As can be seen by the details in the Bloc motion, it is a government that has done nothing but run an administration that campaigns. It is a campaign machine. It is not a government. It actually refuses to govern and refuses to abide by the rules.
Democracy is sometimes messy. Sometimes it is slow. Sometimes it requires space and time. However, this kind of top-down, autocratic decision-making which actually means that people can get around the rules or even break them is a very sad day for Canadian democracy.
Integrity means that people will act within the rules, act in the public good, even when they are not being watched.
The government came to power saying that it was going to improve transparency and accountability, and it has gone in exactly the opposite direction.
Even on the accountability front, if the Conservatives believe what is right is what one gets away with and what is wrong is what one gets caught doing, even when the Conservatives get caught, all they do is say that everybody else did it, even if that is not the truth.

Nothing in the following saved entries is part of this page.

import Summits.BirchSwinnertonDyer.BirchSwinnertonDyer.Theses.KimAtThreeKolyvagin
import HarnessLib

/-! BC3 birth skeleton for crux `KimAtThreeKolyvagin.DeepLowerAtThree` (route KimAtThreeKolyvagin, rung W2):
v2 (A12-admitted shape, planner g12): named stubs (the ONLY sorried declarations) + the kernel-checked composition `DeepLowerAtThree_of` concluding the crux BY NAME. -/

noncomputable section

open scoped MatrixGroups ModularForm Classical

open CongruenceSubgroup WeierstrassCurve Literature.NumberTheory.EllipticCurves
  Literature.NumberTheory.EllipticCurves.ModularForms
  Literature.NumberTheory.EllipticCurves.Kim2025
  Literature.NumberTheory.EllipticCurves.Rank1Residual
  Literature.NumberTheory.EllipticCurves.Rank1Residual.Typed

set_option linter.dupNamespace false

namespace Summit.BirchSwinnertonDyer.BirchSwinnertonDyer.Cruxes.DeepLowerAtThree.Birth

open Summit.BirchSwinnertonDyer.Rank1Residual.Additive
open Summit.BirchSwinnertonDyer.Rank1Residual.X4
open Summit.BirchSwinnertonDyer.BirchSwinnertonDyer.Theses.KimAtThreeKolyvagin


/-! BC3 birth skeleton for crux `DeepLowerAtThree` (coefficient-depth split: the `m = 1` slice vs the `3^k`-tower). -/

/-- stub (shaTrivialSlice = BC5 plan-only rung): the lower inequality when `Ш(E)[3^∞] = 0` — the
`m = 1` (coefficients `ℤ/3`) slice of the Kolyvagin-system package, where the tree has PROVED machinery at
`p = 3` (`GaloisImage.kolyvaginSystems_freeRankOne_zmod_three_pow_at_one`, `KolyvaginStubVanishing` = MR04 Thm
4.3.4 at `m = 1`): `Sel(ℚ,E[3]) = 0` forces the primitive system to have `κ₁ ≢ 0 (mod 3)`, whence
`∂^{(0)}(δ̃) = ∂^{(∞)}_{deep}(δ̃)` through the dictionary Prop D. -/
theorem stub_lower_shaTrivial :
  ∀ (W : WeierstrassCurve ℚ) [W.IsElliptic] [W.IsGloballyMinimal],
    (∀ n : ℕ, W.HasSurjectiveModNGaloisRep (3 ^ n : ℕ)) →
    Finite W.sha →
    ∀ {N : ℕ} [NeZero N] (f : CuspForm (Gamma0 N) 2), IsNewformOf W f →
    (∀ r : ℚ, ratPlusSymbol f r ≠ 0 → 0 ≤ padicValRat 3 (ratPlusSymbol f r)) →
    kuriharaVanishingOrder W 3 f = 0 →
    Nat.card (AddCommGroup.primaryComponent W.sha 3) = 1 →
      ∃ d : ℕ, kuriharaPartialDeepInfty W 3 f = d ∧
        kuriharaPartial W 3 f 0 ≤
          ((padicValNat 3 (Nat.card (AddCommGroup.primaryComponent W.sha 3)) + d : ℕ) : ℕ∞) := by
  sorry

/-- stub (shaNontrivialSlice): the lower inequality when `Ш(E)[3^∞] ≠ 0` — needs the full `3^k`-tower of
Kolyvagin systems (Sakamoto 2024 Thm 4.4 at every `m`, core-vertex compatibility, MR04 §5.2 limit
`KS̄(T₃E) = ℤ₃·κ⁰`) and the rigidity EQUALITY `length Sel₀ = ∂^{(0)}(κ⁰)` (MR04 Thm 5.2.12 (ii)/Cor 5.2.13 with
Sakamoto's connectedness of `𝒳⁰`, JTNB 2024 Thm 6.7, replacing (H.4)). -/
theorem stub_lower_shaNontrivial :
  ∀ (W : WeierstrassCurve ℚ) [W.IsElliptic] [W.IsGloballyMinimal],
    (∀ n : ℕ, W.HasSurjectiveModNGaloisRep (3 ^ n : ℕ)) →
    Finite W.sha →
    ∀ {N : ℕ} [NeZero N] (f : CuspForm (Gamma0 N) 2), IsNewformOf W f →
    (∀ r : ℚ, ratPlusSymbol f r ≠ 0 → 0 ≤ padicValRat 3 (ratPlusSymbol f r)) →
    kuriharaVanishingOrder W 3 f = 0 →
    Nat.card (AddCommGroup.primaryComponent W.sha 3) ≠ 1 →
      ∃ d : ℕ, kuriharaPartialDeepInfty W 3 f = d ∧
        kuriharaPartial W 3 f 0 ≤
          ((padicValNat 3 (Nat.card (AddCommGroup.primaryComponent W.sha 3)) + d : ℕ) : ℕ∞) := by
  sorry

/-- BC3 composition = THE SKELETON (A12 shape, v2): the crux BY NAME with NO hypotheses, from exactly the two
registered stubs (`Ш[3^∞]` trivial / non-trivial, `eq_or_ne`); kernel-checked, no sorry of its own. -/
theorem DeepLowerAtThree_of :
    Summit.BirchSwinnertonDyer.BirchSwinnertonDyer.Theses.KimAtThreeKolyvagin.DeepLowerAtThree := by
  intro W _ _ htower hfin N _ f hf hint hord
  rcases eq_or_ne (Nat.card (AddCommGroup.primaryComponent W.sha 3)) 1 with hs | hs
  · exact stub_lower_shaTrivial W htower hfin f hf hint hord hs
  · exact stub_lower_shaNontrivial W htower hfin f hf hint hord hs

end Summit.BirchSwinnertonDyer.BirchSwinnertonDyer.Cruxes.DeepLowerAtThree.Birth

end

The British North America Act talks about passing laws and peace, order and good government.
The Bloc Québécois motion says that we do not have good government and we have a government that does not think it needs to act in the best interests of Canadians or within the law.
In honour of the late Jim Travers, whose parting benediction was always to fly straight, I think today we hope, in his memory, the government will fly straight or that we will get another government that will.